Hans Keirstead

Roman Reed is introducing Dr. Keirstead as the best stem cell scientist in the world.  “He’s like a brother to me.  He’s a pioneer.  He’s going to win the Nobel prize one day.  We’re lucky to have him here.”

Hans:  I’m going to go through a couple of the things I’ve developed with my teams.

(Background . . . Keirstead’s lab famously was first to coax embryonic human stem cells into differentiating into the exact kind of neural cell he wanted, which was oligodendrocyte precursors (OPCs).  He tested those pure OPC cells in both acute and chronic animal models, and in the acutes ONLY, was able to show that the OPCs did their job, which is to remyelinate naked axons.  The company Geron took that work to the FDA and asked permission to do human acute trials . . . which were then delayed for years.  The trials finally did start, but then Geron backed out.)

Hans: Geron . . . we had developed highly pure oligodendrocytes and gave 5 patients 1/10th of what we thought would be an effective dose.  The regulatory bar was extremely high, and there was a very long patient followup — 15 years before release to the public.  All of it worked, which is great, but the company was burning a LOT of money for what would be a small market size.  It’s on hold for financial reasons.

I’ve been intimately involved in the analysis and it’s my belief that the program will be resurrected.

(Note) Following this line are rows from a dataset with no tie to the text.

/-!
# `TwTipContinuation` (stmt-HubbardSuperconductivity-1700): the O(1)-seeded anchor is a theorem at
# weak coupling — the crux is LITERALLY the `U`-uniform summit window, and implies the summit alone

Route `ThermalWedge`, crux rank 6 ("the bet"). Write
`H_L(U,g) := hubbardTorus 2 L 1 U − (g/L²) P_L`, `P_L := (pairField d L)ᴴ (pairField d L)`,
`E_L(U,g) := minEnergyOn (H_L(U,g)) (szSector (2n_L) 0)`, `n_L = ⌊(1−δ)L²/2⌋`, and
`OB(U,δ,g)` for the eventual uniform EVERY-ground-state bound `c L⁴ ≤ re⟨ψ, P_L ψ⟩` over the
normalised sector ground states of `H_L(U,g)` (even `L`).

The standing normal form of the crux (`Negative/TipNormalForm.lean`,
`twTipContinuation_iff_threshold`) is `∃U₁>0 ∃δ∈[1/10,2/5] ∀U∈(0,U₁], OB(U,δ,1/20) → OB(U,δ,0)`.
This file PROVES the antecedent for all sufficiently small `U`:

* `sectorEnergy_free_le`, `sectorEnergy_le_free_add` — `E_L(0,g) ≤ E_L(U,g) ≤ E_L(0,g) + U L²`
  for `U ≥ 0` (`H(1,U) = H(1,0) + U Σ_x n_{x↑}n_{x↓}` with `0 ≤ Σ_x n_{x↑}n_{x↓} ≤ L²`,
  `seededH_eq_free_add_interaction`, `re_expect_doubleOccupancy_nonneg/le`; variational principle in the sector);
* `seededOrder_of_weakCoupling` — for every `δ ∈ [1/10,2/5]` and seed `c > 0` there are
  `U₁, μ > 0` such that for ALL `U ∈ [0,U₁]`, eventually in even `L` (uniformly in `U`), EVERY
  normalised sector ground state of `H_L(U,c)` has `μ L⁴ ≤ re⟨ψ,P_Lψ⟩`: the extensive gap
  `κ L² ≤ E_L(0,0) − E_L(0,c)` of the `U = 0` reduced d-wave BCS torus (`extensiveGap`, landed with
  `stub_edgeOrder`) survives as `(κ − U) L²` at coupling `U`, and the left chord
  (`leftChord_le_order`) converts it into every-ground-state order (`U₁ = κ/2`, `μ = κ/(2c)`);
* `orderBound_of_weakCoupling` — hence `OB(U,δ,g)` for every `g > 0` and all `U ∈ (0,U₁(δ,g)]`;
  `anchorTopBand_of_weakCoupling` — the whole seed band `[g₀, 1/10]` at once (up-set in `g`);
* `twTipContinuation_iff_uniformSummitWindow` — **the crux in closed form**:
  `TwTipContinuation ⟺ ∃U₁>0 ∃δ∈[1/10,2/5] ∀U∈(0,U₁], (summit conclusion at (U,δ))`; no seeded
  Hamiltonian is left in the statement (the anchor-failure door of `twTipContinuation_of_anchorFailure`
  is closed: the anchor at seed `1/20` holds at weak coupling);
* `twTipContinuation_iff_everyGSOrder_window` — the same with the every-GS order bound of the pure torus;
* `summit_of_twTipContinuation` — **the crux alone implies the summit**
  `HubbardSuperconductivity` (= `Literature.Hubbard.DWaveSuperconductivityHubbard`; take `U = U₁`),
  `twTipContinuation_iff_and_hubbardSuperconductivity`; in the route's Assembly
  `TwSeededRung → TwTipContinuation → HubbardSuperconductivity` the anchor is not consumed.

Folklore: variational principle (Tasaki 2020 §2.2), positivity of the Hubbard interaction
(Lieb 1989), BCS trial-state energetics behind `extensiveGap` (Bardeen–Cooper–Schrieffer 1957;
Leggett, *Quantum Liquids* 2006 §5.4). No new definitions.
-/

noncomputable section
set_option maxHeartbeats 400000 in
/-- **Specification of `lexE`.** See the module docstring. [cite: Cohen1993, §6.5] -/
theorem lexE_spec
    (hC1 : ∀ (b : Fin 3 → EuclideanSpace ℝ (Fin 3)), LinearIndependent ℝ b → IsLLLReduced (3 / 4) b →
      ∀ (m ρ : ℝ), 0 < m → (∀ c : Fin 3 → ℤ, c ≠ 0 → m ≤ ‖∑ i, (c i : ℝ) • b i‖) →
        ∀ c : Fin 3 → ℤ, ‖∑ i, (c i : ℝ) • b i‖ ≤ ρ → ∀ i, |(c i : ℝ)| ≤ 4 * ρ / m + 2)
    (hC2 : ∀ (B B' : Matrix (Fin 3) (Fin 3) ℝ) (δ μ : ℝ), 0 ≤ δ → 0 < μ →
      (∀ i j, |B i j - B' i j| ≤ δ) → (∀ v : Fin 3 → ℝ, μ * ‖v‖ ≤ ‖Matrix.vecMul v B‖) → 3 * δ < μ →
      ∀ c : Fin 3 → ℤ,
        ‖Matrix.vecMul (fun i => (c i : ℝ)) B'‖ ≤ ‖Matrix.vecMul (fun i => (c i : ℝ)) B‖ * (1 + 3 * δ / μ) ∧
        ‖Matrix.vecMul (fun i => (c i : ℝ)) B‖ * (1 - 3 * δ / μ) ≤ ‖Matrix.vecMul (fun i => (c i : ℝ)) B'‖)
    (a b : ℕ) (hab : Squarefree (a * b)) (hab1 : a * b ≠ 1)
    (K : Type) [Field K] [NumberField K] (hdeg : Module.finrank ℚ K = 3)
    (hdisc : |NumberField.discr K| ≤ 27 * ((a * b ^ 2 : ℕ) : ℤ) ^ 2)
    (θ : K) (hθ : θ ^ 3 = ((a * b ^ 2 : ℕ) : K))
    (σ₁ : K →+* ℝ) (σ₂ : K →+* ℂ) (hσ₂ : ∃ z : K, conj (σ₂ z) ≠ σ₂ z)
    (c : ℕ × List ℤ) (hc : Canon c)
    (hcI : ∃ I : FractionalIdeal (𝓞 K)⁰ K, I ≠ 0 ∧ ∀ φ : K, Mem θ b c φ ↔ φ ∈ I) :
    1 ≤ (lexE ((a, b), c)).2.2.2 ∧ Mem θ b c (val θ b (lexE ((a, b), c))) ∧
      0 < σ₁ (val θ b (lexE ((a, b), c))) ∧ ‖σ₂ (val θ b (lexE ((a, b), c)))‖ < 1 ∧
      ∀ φ : K, Mem θ b c φ → 0 < σ₁ φ → ‖σ₂ φ‖ < 1 → σ₁ (val θ b (lexE ((a, b), c))) ≤ σ₁ φ := by
  obtain ⟨den, hs⟩ := c
  obtain ⟨h11, h12, h13, h22, h23, h33, hhs, h11pos, h22pos, h33pos, -, -, -, -, -, -, hden1, -⟩ := hc
  simp only at hhs hden1
  subst hhs
  obtain ⟨⟨I, hI0, hI⟩, ⟨ha0, hb0⟩⟩ := And.intro hcI (ne_zero_of_squarefree_mul hab)
  obtain ⟨ha, hb⟩ : 1 ≤ a ∧ 1 ≤ b := ⟨Nat.one_le_iff_ne_zero.2 ha0, Nat.one_le_iff_ne_zero.2 hb0⟩
  have hab2 : 2 ≤ a * b := by have : a * b ≠ 0 := mul_ne_zero ha0 hb0; omega
  have hden : den ≠ 0 := by omega
  obtain ⟨haL, hbL, hdL, hhL, hsum, hsumh⟩ := bounds_of_input a b den [h11, h12, h13, h22, h23, h33]
  set L := (inE ((a, b), (den, [h11, h12, h13, h22, h23, h33]))).length with hLdef
  set inp : (ℕ × ℕ) × (ℕ × List ℤ) := ((a, b), (den, [h11, h12, h13, h22, h23, h33])) with hinp
  obtain ⟨γ, hγI, hγpos, hγ1, hleast, -, -, -, hγle⟩ := exists_cylinder_min hdeg hσ₂ hI0
  obtain ⟨u, v, w, hcγ'⟩ := (mem_iff_exists_coords hI γ).1 hγI
  set cγ : Fin 3 → ℤ := ![u, v, w] with hcγdef
  have hcγ : (den : K) * γ = lin θ b (cγ 0 * h11, cγ 0 * h12 + cγ 1 * h22, cγ 0 * h13 + cγ 1 * h23 + cγ 2 * h33) := by
    simpa [hcγdef] using hcγ'
  have hγval : lin θ b (cγ 0 * h11, cγ 0 * h12 + cγ 1 * h22, cγ 0 * h13 + cγ 1 * h23 + cγ 2 * h33) / (den : K) = γ := by
    rw [← hcγ, mul_div_cancel_left₀ _ (Nat.cast_ne_zero.2 hden)]
  set Hm : ℕ := max (max (max h11.natAbs h12.natAbs) (max h13.natAbs h22.natAbs)) (max h23.natAbs h33.natAbs)
    with hHmdef
  have hHm1 : 1 ≤ Hm := (show 1 ≤ h11.natAbs by omega).trans (by simp [hHmdef])
  have hHmL : Hm < 2 ^ L := by
    simp only [hHmdef, max_lt_iff]
    exact ⟨⟨⟨hhL h11 (by simp), hhL h12 (by simp)⟩, hhL h13 (by simp), hhL h22 (by simp)⟩,
      hhL h23 (by simp), hhL h33 (by simp)⟩
  have hbnd : ∀ z : ℤ, z.natAbs ≤ Hm → |(z : ℝ)| ≤ Hm := fun z hz => by
    rw [← Int.cast_abs]; exact_mod_cast (Int.natCast_natAbs z ▸ (Int.ofNat_le.2 hz : ((z.natAbs : ℕ) : ℤ) ≤ Hm))
  obtain ⟨b11, b12, b13, b22, b23, b33⟩ : |(h11 : ℝ)| ≤ Hm ∧ |(h12 : ℝ)| ≤ Hm ∧ |(h13 : ℝ)| ≤ Hm ∧
      |(h22 : ℝ)| ≤ Hm ∧ |(h23 : ℝ)| ≤ Hm ∧ |(h33 : ℝ)| ≤ Hm :=
    ⟨hbnd h11 (by simp [hHmdef]), hbnd h12 (by simp [hHmdef]), hbnd h13 (by simp [hHmdef]),
      hbnd h22 (by simp [hHmdef]), hbnd h23 (by simp [hHmdef]), hbnd h33 (by simp [hHmdef])⟩
  set s : ℤ := Int.log 2 (σ₁ γ) with hsdef
  have hslo : -(3 * ((natE den).length : ℤ)) ≤ s := by
    have h1 := inv_pow_lt_sigma1 σ₁ σ₂ hdeg hab hab1 hθ hσ₂ hden hcγ hγpos hγ1
    have hdlt : (den : ℝ) < 2 ^ (natE den).length := by exact_mod_cast lt_two_pow_length_natE den
    have h2 : ((2 : ℝ) ^ (3 * (natE den).length))⁻¹ < σ₁ γ := by
      refine lt_of_le_of_lt ?_ h1
      rw [one_div, inv_le_inv₀ (by positivity) (by positivity), pow_mul']
      exact pow_le_pow_left₀ (by positivity) hdlt.le 3
    have := int_log_lower h2
    push_cast at this; exact this
  have hshi : s < 5 + 3 * (((natE a).length : ℤ) + (natE b).length + (intE h33).length) := by
    -- `σ₁ γ ≤ 3 N(I) √|d| ≤ 3 (a²b h33³) (6 a b²) < 2^5 · 2^{3(La+Lb+Lh)}`
    have hr3 := rowLin_div_mem hden hI (![(0 : ℤ), 0, 1] : Fin 3 → ℤ)
    simp only [Matrix.cons_val_zero, Matrix.cons_val_one, Matrix.head_cons, Matrix.cons_val_two,
      Matrix.tail_cons, zero_mul, zero_add, one_mul] at hr3
    have hr30 : lin θ b ((0 : ℤ), (0 : ℤ), h33) / (den : K) ≠ 0 := by
      have h := rowLin_ne_zero (h12 := h12) (h13 := h13) (h23 := h23) hdeg hab hab1 hθ h11pos.ne'
        h22pos.ne' h33pos.ne' (c := (![(0 : ℤ), 0, 1] : Fin 3 → ℤ))
        (by intro h0; have := congr_fun h0 2; simp at this)
      simp only [Matrix.cons_val_zero, Matrix.cons_val_one, Matrix.head_cons, Matrix.cons_val_two,
        Matrix.tail_cons, zero_mul, zero_add, one_mul] at h
      exact div_ne_zero h (Nat.cast_ne_zero.2 hden)
    have hNI := absNorm_le_abs_mul_norm_sq hdeg hσ₂ σ₁ hI0 hr3 hr30
    rw [← abs_of_nonneg (sq_nonneg ‖σ₂ (lin θ b ((0 : ℤ), (0 : ℤ), h33) / (den : K))‖), ← abs_mul,
      ← norm_eq_mul_norm_sq σ₁ σ₂ hdeg hσ₂, norm_lin_div hdeg hab hab1 hθ _ den hden] at hNI
    have hnr : normRow a b ((0 : ℤ), (0 : ℤ), h33) = a ^ 2 * b * h33 ^ 3 := by simp [normRow]
    rw [hnr] at hNI
    have hdisc' : Real.sqrt |(NumberField.discr K : ℝ)| ≤ 6 * a * (b : ℝ) ^ 2 := by
      have h' : (((|NumberField.discr K|) : ℤ) : ℝ) ≤ (((27 * ((a * b ^ 2 : ℕ) : ℤ) ^ 2) : ℤ) : ℝ) := by
        exact_mod_cast hdisc
      rw [Int.cast_abs] at h'
      push_cast at h'
      have hX := sq_nonneg ((a : ℝ) * b ^ 2)
      have h36 : |(NumberField.discr K : ℝ)| ≤ (6 * a * (b : ℝ) ^ 2) ^ 2 := by
        rw [show (6 * a * (b : ℝ) ^ 2) ^ 2 = 36 * ((a : ℝ) * b ^ 2) ^ 2 by ring]
        linarith
      calc Real.sqrt |(NumberField.discr K : ℝ)| ≤ Real.sqrt ((6 * a * (b : ℝ) ^ 2) ^ 2) :=
            Real.sqrt_le_sqrt h36
        _ = 6 * a * (b : ℝ) ^ 2 := Real.sqrt_sq (by positivity)
    have haL' : (a : ℝ) < 2 ^ (natE a).length := by exact_mod_cast lt_two_pow_length_natE a
    have hbL' : (b : ℝ) < 2 ^ (natE b).length := by exact_mod_cast lt_two_pow_length_natE b
    have h33L : |(h33 : ℝ)| < 2 ^ (intE h33).length := by
      have h := Literature.Computability.QuantumComplexity.natAbs_lt_two_pow_length_intE h33
      have h' : ((h33.natAbs : ℕ) : ℝ) < 2 ^ (intE h33).length := by exact_mod_cast h
      rwa [Nat.cast_natAbs, Int.cast_abs] at h'
    have hNI'' : ((FractionalIdeal.absNorm I : ℚ) : ℝ) ≤ (a : ℝ) ^ 2 * b * |(h33 : ℝ)| ^ 3 := by
      refine hNI.trans ?_
      rw [Rat.cast_div, abs_div]
      have hd3 : (1 : ℝ) ≤ |(((den : ℚ) ^ 3 : ℚ) : ℝ)| := by
        push_cast; rw [abs_of_nonneg (by positivity)]
        exact one_le_pow₀ (by exact_mod_cast Nat.one_le_iff_ne_zero.2 hden)
      refine (div_le_self (abs_nonneg _) hd3).trans (le_of_eq ?_)
      push_cast
      rw [abs_mul, abs_mul, abs_pow, abs_of_nonneg (by positivity : (0 : ℝ) ≤ a),
        abs_of_nonneg (by positivity : (0 : ℝ) ≤ b), abs_pow]
    have hup : σ₁ γ < (2 : ℝ) ^ (5 + 3 * ((natE a).length + (natE b).length + (intE h33).length)) := by
      have hN0 : (0 : ℝ) ≤ ((FractionalIdeal.absNorm I : ℚ) : ℝ) := by exact_mod_cast FractionalIdeal.absNorm_nonneg I
      have hY : (0 : ℝ) < (2 : ℝ) ^ (natE a).length * 2 ^ (natE b).length * 2 ^ (intE h33).length := by positivity
      have hprod : (a : ℝ) * b * |(h33 : ℝ)| < 2 ^ (natE a).length * 2 ^ (natE b).length * 2 ^ (intE h33).length := by
        have h33pos' : (0 : ℝ) < |(h33 : ℝ)| := abs_pos.2 (by exact_mod_cast h33pos.ne')
        calc (a : ℝ) * b * |(h33 : ℝ)| < 2 ^ (natE a).length * b * |(h33 : ℝ)| := by gcongr
          _ ≤ 2 ^ (natE a).length * 2 ^ (natE b).length * |(h33 : ℝ)| := by gcongr
          _ < 2 ^ (natE a).length * 2 ^ (natE b).length * 2 ^ (intE h33).length := by gcongr
      have h0 : (0 : ℝ) ≤ (a : ℝ) * b * |(h33 : ℝ)| := by positivity
      have h3 := pow_lt_pow_left₀ hprod h0 (by norm_num : (3 : ℕ) ≠ 0)
      have hY3 : (0 : ℝ) < (2 ^ (natE a).length * 2 ^ (natE b).length * 2 ^ (intE h33).length) ^ 3 := by positivity
      calc σ₁ γ ≤ 3 * ((FractionalIdeal.absNorm I : ℚ) : ℝ) * Real.sqrt |(NumberField.discr K : ℝ)| := hγle
        _ ≤ 3 * ((a : ℝ) ^ 2 * b * |(h33 : ℝ)| ^ 3) * (6 * a * (b : ℝ) ^ 2) :=
            mul_le_mul (mul_le_mul_of_nonneg_left hNI'' (by norm_num)) hdisc' (Real.sqrt_nonneg _) (by positivity)
        _ = 18 * ((a : ℝ) * b * |(h33 : ℝ)|) ^ 3 := by ring
        _ < 32 * ((2 : ℝ) ^ (natE a).length * 2 ^ (natE b).length * 2 ^ (intE h33).length) ^ 3 := by linarith
        _ = (2 : ℝ) ^ (5 + 3 * ((natE a).length + (natE b).length + (intE h33).length)) := by
            rw [show (2 : ℝ) ^ (natE a).length * 2 ^ (natE b).length * 2 ^ (intE h33).length =
              2 ^ ((natE a).length + (natE b).length + (intE h33).length) by rw [pow_add, pow_add],
              ← pow_mul, show (32 : ℝ) = 2 ^ 5 by norm_num, ← pow_add, Nat.mul_comm]
    have := int_log_upper hγpos hup
    push_cast at this; linarith
  have hsS : s.natAbs ≤ halfWidth inp := by
    have h33m : h33 ∈ [h11, h12, h13, h22, h23, h33] := by simp
    have := hsumh h33 h33m
    have hS : halfWidth inp = 3 * L + 8 := by simp only [halfWidth, hLdef]
    rw [hS]
    have : (natE den).length ≤ L := by omega
    omega
  have hS' : halfWidth inp = 3 * L + 8 := by simp only [halfWidth, hLdef]
  have hB' : budget inp = 16 * L + 64 := by simp only [budget, hLdef]
  have hsN : s.natAbs ≤ budget inp := by omega
  have hprec := precision_ineq (L := L) haL hbL hdL hHmL ha hb (Nat.one_le_iff_ne_zero.2 hden) hHm1 s
    (by omega)
  have hmem : [cγ 0 * h11, cγ 0 * h12 + cγ 1 * h22, cγ 0 * h13 + cγ 1 * h23 + cγ 2 * h33] ∈
      perScale inp (budget inp) s :=
    coords_mem_perScale σ₁ σ₂ hdeg hab hab1 hθ hσ₂ hden h11pos h22pos h33pos hI hC1 hC2 ha hb hab2 hHm1
      b11 b12 b13 b22 b23 b33 hγpos hγ1 hleast hcγ rfl hsN (by rw [hB']; exact hprec)
  set wγ : List ℤ := [cγ 0 * h11, cγ 0 * h12 + cγ 1 * h22, cγ 0 * h13 + cγ 1 * h23 + cγ 2 * h33] with hwγ
  have hwall : wγ ∈ allCands inp :=
    (mem_allCands_iff inp wγ).2 ⟨s, by omega, by omega, hmem⟩
  have hwcyl : inCyl inp wγ = true := by
    rw [hwγ, inCyl_eq_true_iff]
    have hγpos' : 0 < σ₁ (lin θ b (cγ 0 * h11, cγ 0 * h12 + cγ 1 * h22, cγ 0 * h13 + cγ 1 * h23 + cγ 2 * h33) /
        (den : K)) := by rw [hγval]; exact hγpos
    have hγ1' : ‖σ₂ (lin θ b (cγ 0 * h11, cγ 0 * h12 + cγ 1 * h22, cγ 0 * h13 + cγ 1 * h23 + cγ 2 * h33) /
        (den : K))‖ < 1 := by rw [hγval]; exact hγ1
    have hp := (sigma1_lin_div_pos_iff hdeg hab hab1 hθ σ₁ σ₂ hσ₂ _ den hden).1 hγpos'
    exact ⟨hp, (norm_sigma2_lin_div_lt_one_iff hdeg hab hab1 hθ σ₁ σ₂ hσ₂ _ den hden hγpos').1 hγ1'⟩
  have hwvalid : wγ ∈ validCands inp := (mem_validCands_iff inp wγ).2 ⟨hwall, hwcyl⟩
  let f : List ℤ → ℝ := fun w => σ₁ (lin θ b (w.getD 0 0, w.getD 1 0, w.getD 2 0) / (den : K))
  obtain ⟨wm, hwm, hmin⟩ := (validCands inp).toFinset.exists_min_image f ⟨wγ, List.mem_toFinset.2 hwvalid⟩
  rw [List.mem_toFinset] at hwm
  have hwm_min : wm ∈ minCands inp := by
    rw [mem_minCands_iff]
    refine ⟨hwm, fun w' hw' => ?_⟩
    obtain ⟨x', y', z', rfl⟩ := exists_eq_triple_of_mem_allCands ((mem_validCands_iff inp w').1 hw').1
    obtain ⟨x, y, z, hxyz⟩ := exists_eq_triple_of_mem_allCands ((mem_validCands_iff inp wm).1 hwm).1
    rw [hxyz]
    rw [Bool.eq_false_iff]
    intro hlt
    have h1 := (isLt_eq_true_iff a b den _ x' y' z' x y z).1 hlt
    have h2 := (sigma1_lin_div_lt_iff hdeg hab hab1 hθ σ₁ σ₂ hσ₂ (x, y, z) (x', y', z') den hden).2 h1
    have h3 := hmin [x', y', z'] (List.mem_toFinset.2 hw')
    simp only [f, hxyz, List.getD_cons_zero, List.getD_cons_succ] at h3
    linarith
  obtain ⟨wout, hwout, hlex⟩ := exists_lexE_eq_of_ne_nil (List.ne_nil_of_mem hwm_min)
  obtain ⟨hwoutv, hwoutmin⟩ := (mem_minCands_iff inp wout).1 hwout
  obtain ⟨hwouta, hwoutc⟩ := (mem_validCands_iff inp wout).1 hwoutv
  obtain ⟨x, y, z, rfl⟩ := exists_eq_triple_of_mem_allCands hwouta
  simp only [List.getD_cons_zero, List.getD_cons_succ] at hlex
  change lexE inp = (x, y, z, den) at hlex
  rw [hlex]
  have hval : val θ b (x, y, z, den) = lin θ b (x, y, z) / (den : K) := rfl
  rw [hval]
  obtain ⟨hcpos, hccyl⟩ := (inCyl_eq_true_iff a b den _ x y z).1 hwoutc
  have hpos := (sigma1_lin_div_pos_iff hdeg hab hab1 hθ σ₁ σ₂ hσ₂ (x, y, z) den hden).2 hcpos
  have hcyl := (norm_sigma2_lin_div_lt_one_iff hdeg hab hab1 hθ σ₁ σ₂ hσ₂ (x, y, z) den hden hpos).2 hccyl
  obtain ⟨s', -, -, hs'⟩ := (mem_allCands_iff inp _).1 hwouta
  obtain ⟨c0, c1, c2, -, -, -, hw⟩ := (mem_perScale_iff a b den h11 h12 h13 h22 h23 h33 (budget inp) s' _).1 hs'
  simp only [List.cons.injEq, and_true] at hw
  obtain ⟨P, Q, R, hx, hy, hz⟩ : ∃ P Q R : ℤ, x = P * h11 ∧ y = P * h12 + Q * h22 ∧ z = P * h13 + Q * h23 + R * h33 :=
    ⟨_, _, _, hw.1, hw.2.1, hw.2.2⟩
  refine ⟨hden1, ?_, hpos, hcyl, fun φ hφ hφpos hφ1 => ?_⟩
  · refine ⟨h11, h12, h13, h22, h23, h33, P, Q, R, rfl, ?_⟩
    show (den : K) * (lin θ b (x, y, z) / (den : K)) = _
    rw [mul_div_cancel₀ _ (Nat.cast_ne_zero.2 hden), hx, hy, hz]
    rfl
  · -- minimality: `σ₁ (value) ≤ σ₁ γ ≤ σ₁ φ`
    have hγφ := hleast φ ((hI φ).1 hφ) hφpos hφ1
    have hle : σ₁ (lin θ b (x, y, z) / (den : K)) ≤ σ₁ γ := by
      rw [← hγval]
      exact sigma1_row_le_of_isLt_false σ₁ σ₂ hdeg hab hab1 hθ hσ₂ hden _ _ _ _ _ _ _ (hwoutmin wγ hwvalid)
    exact hle.trans hγφ
end Spec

(More background . . . he then goes on to talk about the status of his human motor neuron trials, which he has been working for years to see happen in the USA with Spinal Muscular Atrophy (SMA) babies, who suffer from a terminal congenital condition that mimics in some ways the loss of motor function people with SCI have.  He’s told us in the past that it would be faster to try this therapy with SMA than with SCI because there’s much more urgency in the former.)

The high purity human motor neurons for sc disease was placed on clinical hold at the FDA.  We went to the UK with it  . . . using these cells, we’ve established a long body of evidence that it works to restore all kinds of motor function.  We expect to see it go into trial in 2013.

(So apparently the US FDA didn’t go for the idea, but its counterpart in the UK did . . . )

Hans moves on from updates on old work to new stuff . . . we have made high purity human neuronal progenitors for SCI — these cells don’t make anything but neurons — no astrocytes, no oligodendrocytes.

What I decided to do is manipulate the pten gene.  We looked at a couple of pten inhibitors. If we block pten, we get bigger, faster, better, longer axon growth — a 40-50% increase in growth.  Neurons grow, and pten-inhibited ones grow much better.  You also get a lot more secondary neurite growth.

Pten inhibition promotes outgrowth beyond cAMP levels . . we know exactly how that works, i.e., which pathway is being employed.

But, you can’t add pten to people . . .what we can do is add it to cells in a dish and then add the cells to people.  It’s a temporary thing, which is good.  You don’t want it in you for a long time.

In animal models, we’re looking at double the outgrowth in vivo.

pten is big all over the regenerative medicine world . . . many labs exploring what it means to have found a gene that controls whether or not a neuron can regenerate.

Another major effort is to reprogram the astroglial scar.  This is different from development, which is a process of differentiation.  Pluripotent reprogamming is a process of doing that in reverse, and lineage reprogramming is turning one cell into another kind altogether.

What this means is taking astroglial cells from an SCI scar and turning back the clock so that they become like they were when they were young.  In their aged, scar phase they’re inhibitors — but in their young phase they’re  promoters of growth.

They started by establishing astrocyte cultures.  Then they chose some outcome measures, which in itself took a lot of doing. (He’s saying they needed reliable ways to know if they’d succeeded in turning back the clock.)  They landed on markers of proliferation, and what happens when ROCK is added to them, and laminin expression, and dorsal root ganglion neurite outgrowth, and migration — all of which show clear differences between old and young.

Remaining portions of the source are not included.